Yes, there is an election coming – and I don’t mean the European one on 22 May. It has been suggested for some months now that the general election on 7 May 2015 (almost a year to the day!) will be fought on housing as at no time since the 1950s. While I would like to believe housing will be up there with the economy, education, health and immigration in the heat of the political battle, I suspect this will not prove the case. However, two news items in the past two days suggest housing will play a significant supporting role.
First, the announcement on Thursday by Labour leader Ed Miliband that a Labour government would cap rent rises and introduce minimum three-year tenancies in the private rented sector. This approach continues to mine the same interventionist seam that proved so profitable for Mr Miliband on energy policy last September. As with the pledge to freeze energy prices for 20 months if elected, Mr Miliband’s PRS plan has generated plenty of controversy – and no little vitriol from the right-leaning press and a variety of housing trade bodies.
But, like the energy policy plan, will the proposed intervention in the PRS prove popular with the people who matter: the voting public?
As @colinwiles and @BenM_IM pointed out on Twitter, only 55 per cent of PRS tenants voted in the election in 2010. Yet there are 4 million private renters, half of whom are under 35 and, as this report from Ben’s company Ipsos Mori shows, this demographic swung from Labour to the Conservatives in 2010. Mr Miliband wants to win them back.
Second, although Labour’s shadow business secretary, Chuka Umunna admitted this week that he did not expect Labour to win the business vote over the Conservatives, a report ‘Let’s House Britain’ published today by Legal & General might be a pleasant surprise.
In it the insurance giant concludes average UK house prices, at more than five times average earnings, are ‘severely unaffordable’. It reiterates that it is one of six insurers committed to spend a combined total of £25 billion on UK infrastructure by 2018 and is surprisingly outspoken in the variety of measures it calls for to help achieve this. These include: a ‘massive expansion of housebuilding…to a minimum of 250,000 homes a year’; a rebalancing of spending priorities so that the majority of the £100 billion that will be spent on housing in the life of the current parliament is, in future, spent on house building, not rent subsidies through housing benefit; a ‘larger and more diverse’ range of housing providers to help supply meet demand; a cut in stamp duty for the 4 million elderly people downsizing and unlocking £400 billion of housing wealth; ‘consolidate’ and ‘professionalise’ the private rented sector to improve returns and hence attract more institutional investors, as in the established PRS markets in the US and elsewhere in Europe.

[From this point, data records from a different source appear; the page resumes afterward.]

import Mathlib
import Summits.Parity.BatemanHorn.Theorems.IsogenyRedeiTypeIMainTermHyperbola

/-!
# Polynomial Möbius tail (stmt-Parity-0870), line Sketch: stub `stub_conv_rate`

A quantitative form of `tendsto_sum_mul_of_summable` (convolution with an absolutely
log-summable factor). If `∑_{n ≤ N} |e(n)| (1 + log n)^B ≤ E` for all `N`, the partial sums of
`F` satisfy `|𝔉(N)| ≤ K/(1 + log N)^A` and `∑_{n ≤ N} |F(n)| ≤ M (1 + log N)^a` (`N ≥ 1`), then
`|∑_{n ≤ N} (e ⋆ F)(n)| ≤ 4^A E K/(1 + log N)^A + 4^B E M (1 + log N)^a/(1 + log N)^B`.
Proof: `∑_{n ≤ N} (e ⋆ F)(n) = ∑_{m ≤ N} e(m) 𝔉(N/m)`; split at `m ≤ z = ⌊√N⌋`; for `m ≤ z`
the argument `N/m ≥ z` and `1 + log N ≤ 4 (1 + log z)`; for `m > z` the weight
`(1 + log m)^B ≥ (1 + log N)^B/4^B`. Everything here is proved. [folklore]
-/

open scoped BigOperators
open Filter Finset Polynomial Asymptotics

namespace Summit.Parity.BatemanHorn.Theorems.PolyMobiusTail.NaturalForm

open Summit.Parity.BatemanHorn.Theorems.TypeIMainTerm

/-- **Stub `stub_conv_rate`.** Log-rate for a Dirichlet convolution `e ⋆ F` with `e` absolutely
log-summable: if `∑_{n ≤ N} |e(n)| (1 + log n)^B ≤ E`, `|∑_{n ≤ N} F(n)| ≤ K/(1 + log N)^A` and
`∑_{n ≤ N} |F(n)| ≤ M (1 + log N)^a` for `N ≥ 1`, then for `N ≥ 1`
`|∑_{n ≤ N} (e ⋆ F)(n)| ≤ 4^A E K/(1 + log N)^A + 4^B E M (1 + log N)^a/(1 + log N)^B`
(split `∑_{m ≤ N} e(m) 𝔉(N/m)` at `m ≤ ⌊√N⌋`). [folklore] -/
theorem stub_conv_rate : ∀ (e F : ArithmeticFunction ℝ) (E K M : ℝ) (A B a : ℕ),
    0 ≤ E → 0 ≤ K → 0 ≤ M →
    (∀ N : ℕ, ∑ n ∈ Finset.Ioc 0 N, |e n| * (1 + Real.log n) ^ B ≤ E) →
    (∀ N : ℕ, 1 ≤ N → |∑ n ∈ Finset.Ioc 0 N, F n| ≤ K / (1 + Real.log N) ^ A) →
    (∀ N : ℕ, 1 ≤ N → ∑ n ∈ Finset.Ioc 0 N, |F n| ≤ M * (1 + Real.log N) ^ a) →
    ∀ N : ℕ, 1 ≤ N → |∑ n ∈ Finset.Ioc 0 N, (e * F) n| ≤
      (4 : ℝ) ^ A * E * K / (1 + Real.log N) ^ A +
        (4 : ℝ) ^ B * E * M * (1 + Real.log N) ^ a / (1 + Real.log N) ^ B := by
  intro e F E K M A B a _hE hK hM he hF hV N hN
  obtain ⟨hz1, hzN, hzz, hlog4⟩ := sqrt_facts hN
  set z := Nat.sqrt N with hz
  set ℓ : ℝ := 1 + Real.log N with hℓ
  set ℓz : ℝ := 1 + Real.log z with hℓz
  have hℓ1 : 1 ≤ ℓ := one_le_one_add_log hN
  have hℓz1 : 1 ≤ ℓz := one_le_one_add_log hz1
  -- partial sums of `F` and the decomposition `∑ (e ⋆ F) = ∑_{m ≤ N} e(m) 𝔉(N/m)`
  set S : ℕ → ℝ := fun t => ∑ n ∈ Ioc 0 t, F n with hSdef
  have hdec : ∑ n ∈ Ioc 0 N, (e * F) n = ∑ m ∈ Ioc 0 N, e m * S (N / m) :=
    ArithmeticFunction.sum_Ioc_mul_eq_sum_sum e F N
  -- the weight `(1 + log m)^B ≥ 1`
  have hw1 : ∀ m : ℕ, 1 ≤ m → 1 ≤ (1 + Real.log m) ^ B :=
    fun m hm => one_le_pow₀ (one_le_one_add_log hm)
  -- the two constants
  set C₁ : ℝ := (4 : ℝ) ^ A * K / ℓ ^ A with hC₁
  set C₂ : ℝ := (4 : ℝ) ^ B * M * ℓ ^ a / ℓ ^ B with hC₂
  have hC₁0 : 0 ≤ C₁ := by rw [hC₁]; positivity
  have hC₂0 : 0 ≤ C₂ := by rw [hC₂]; positivity
  -- (i) small `m ≤ z`: `N/m ≥ z`, so `|𝔉(N/m)| ≤ K/(1 + log z)^A ≤ 4^A K/(1 + log N)^A`
  have hsmall : ∀ m ∈ Ioc 0 z, |e m * S (N / m)| ≤ |e m| * (1 + Real.log m) ^ B * C₁ := by
    intro m hm
    obtain ⟨hm0, hmz⟩ := Finset.mem_Ioc.mp hm
    rw [abs_mul]
    refine mul_le_mul (le_mul_of_one_le_right (abs_nonneg _) (hw1 m hm0)) ?_ (abs_nonneg _)
      (mul_nonneg (abs_nonneg _) (zero_le_one.trans (hw1 m hm0)))
    have hzm : z ≤ N / m := hzz.trans (Nat.div_le_div_left hmz hm0)
    have h1m : 1 ≤ N / m := hz1.trans hzm
    have h1 : |S (N / m)| ≤ K / ℓz ^ A :=
      (hF (N / m) h1m).trans (div_one_add_log_pow_le hK A hz1 hzm)
    refine h1.trans ?_
    rw [hC₁, div_le_div_iff₀ (by positivity) (by positivity)]
    have hℓA : ℓ ^ A ≤ (4 : ℝ) ^ A * ℓz ^ A := by
      rw [← mul_pow]; exact pow_le_pow_left₀ (by linarith) hlog4 A
    calc K * ℓ ^ A ≤ K * ((4 : ℝ) ^ A * ℓz ^ A) := mul_le_mul_of_nonneg_left hℓA hK
      _ = (4 : ℝ) ^ A * K * ℓz ^ A := by ring
  -- (ii) large `z < m ≤ N`: `|𝔉(N/m)| ≤ M (1 + log N)^a` and `(1 + log m)^B ≥ (1 + log N)^B/4^B`
  have hlarge : ∀ m ∈ Ioc z N, |e m * S (N / m)| ≤ |e m| * (1 + Real.log m) ^ B * C₂ := by
    intro m hm
    obtain ⟨hzm, -⟩ := Finset.mem_Ioc.mp hm
    rw [abs_mul, mul_assoc]
    refine mul_le_mul_of_nonneg_left ?_ (abs_nonneg _)
    have hS : |S (N / m)| ≤ M * ℓ ^ a := by
      calc |S (N / m)| ≤ ∑ n ∈ Ioc 0 (N / m), |F n| := Finset.abs_sum_le_sum_abs _ _
        _ ≤ ∑ n ∈ Ioc 0 N, |F n| :=
            Finset.sum_le_sum_of_subset_of_nonneg
              (Finset.Ioc_subset_Ioc_right (Nat.div_le_self N m)) fun _ _ _ => abs_nonneg _
        _ ≤ M * ℓ ^ a := hV N hN
    refine hS.trans ?_
    have hwm : ℓ ≤ 4 * (1 + Real.log m) := by
      have : Real.log z ≤ Real.log m :=
        Real.log_le_log (by exact_mod_cast hz1) (by exact_mod_cast hzm.le)
      linarith
    have hℓB : ℓ ^ B ≤ (4 : ℝ) ^ B * (1 + Real.log m) ^ B := by
      rw [← mul_pow]; exact pow_le_pow_left₀ (by linarith) hwm B
    rw [hC₂, mul_div_assoc', le_div_iff₀ (by positivity)]
    calc M * ℓ ^ a * ℓ ^ B ≤ M * ℓ ^ a * ((4 : ℝ) ^ B * (1 + Real.log m) ^ B) :=
          mul_le_mul_of_nonneg_left hℓB (by positivity)
      _ = (1 + Real.log m) ^ B * ((4 : ℝ) ^ B * M * ℓ ^ a) := by ring
  -- the weighted sums of `|e|` over the two ranges are `≤ E`
  have hEz : ∑ m ∈ Ioc 0 z, |e m| * (1 + Real.log m) ^ B ≤ E := he z
  have hEN : ∑ m ∈ Ioc z N, |e m| * (1 + Real.log m) ^ B ≤ E := by
    refine le_trans (Finset.sum_le_sum_of_subset_of_nonneg
      (Finset.Ioc_subset_Ioc_left (Nat.zero_le z)) ?_) (he N)
    intro m hm _
    obtain ⟨hm0, -⟩ := Finset.mem_Ioc.mp hm
    exact mul_nonneg (abs_nonneg _) (zero_le_one.trans (hw1 m hm0))
  rw [hdec]
  calc |∑ m ∈ Ioc 0 N, e m * S (N / m)|
      ≤ ∑ m ∈ Ioc 0 N, |e m * S (N / m)| := Finset.abs_sum_le_sum_abs _ _
    _ = ∑ m ∈ Ioc 0 z, |e m * S (N / m)| + ∑ m ∈ Ioc z N, |e m * S (N / m)| :=
        (Finset.sum_Ioc_consecutive _ (Nat.zero_le z) hzN).symm
    _ ≤ ∑ m ∈ Ioc 0 z, |e m| * (1 + Real.log m) ^ B * C₁ +
          ∑ m ∈ Ioc z N, |e m| * (1 + Real.log m) ^ B * C₂ :=
        add_le_add (Finset.sum_le_sum hsmall) (Finset.sum_le_sum hlarge)
    _ = (∑ m ∈ Ioc 0 z, |e m| * (1 + Real.log m) ^ B) * C₁ +
          (∑ m ∈ Ioc z N, |e m| * (1 + Real.log m) ^ B) * C₂ := by
        rw [Finset.sum_mul, Finset.sum_mul]
    _ ≤ E * C₁ + E * C₂ :=
        add_le_add (mul_le_mul_of_nonneg_right hEz hC₁0) (mul_le_mul_of_nonneg_right hEN hC₂0)
    _ = (4 : ℝ) ^ A * E * K / ℓ ^ A + (4 : ℝ) ^ B * E * M * ℓ ^ a / ℓ ^ B := by
        rw [hC₁, hC₂]; ring

end Summit.Parity.BatemanHorn.Theorems.PolyMobiusTail.NaturalForm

Although I think I detect the hand of charity Shelter in helping compile this report, nonetheless, it is on the face of it all L&G’s work – its foreword is by is chief executive, Nigel Wilson. It represents a clear shot across the coalition government’s bows as having failed to do enough to stimulate investment in housing supply. Indeed, it would also not be a surprise to find many of the above measures, or similar, in Labour’s manifesto.
So what to expect from the Conservatives on housing? With Grant Shapps as housing minister, like him or loathe him, housing was an area in which the government sought to make a quick impression and set the tone for its no-nonsense approach to other areas of public policy. Although housing starts in England have begun to recover from the nadir of 2008/9 when just 88,000 homes were begun, to 101,000 in the most recent annual figures for 2012/13, starts are still lower than when the coalition took office. In 2010/11 111,000 homes were started in England.
Despite this, it is difficult to see a Conservative government doing an about turn and ploughing substantial sums back into building homes. The housing box is largely ticked as far as the Conservatives are concerned. The Chancellor, George Osborne, has already announced the demand-side Help to Buy policy will run until 2020. It therefore seems clear the Conservatives will continue to place their faith in the market to respond to demand signals and boost house building accordingly.
The main housing-related area in which it is likely the Conservatives will seek to make electoral hay is the £24 billion annual housing benefit bill. The party has already sent up several fairly large kites on cutting housing benefit for under 25s and a demand of social landlords that they do more for the subsidy they receive through housing benefit cannot be far behind. The Homes and Communities Agency £1.7 billion development round for 2015/18 closed this week and bidders were required to demonstrate how they were ‘sweating’ their existing assets in order to justify further development grant. Savvy housing providers will expect more of the same should the Conservatives form the next government.
The Labour party might well be tempted down similar lines if it wins, but it won’t say this beforehand. Another look at those Ipsos Mori figures shows a 55% turnout among the 3.7 million social households. Although this turnout figure is identical to that for private tenants in 2010, the similarity ends there. Social tenants backed Labour by 47 per cent to 24 per cent. Although Labour might like to demonstrate it can be tough on the housing benefit bill, it would be a gamble as two-thirds of social renters receive housing benefit support to pay their rent. Half of these are in work – the very ‘hard-working families’ all politicians claim to support.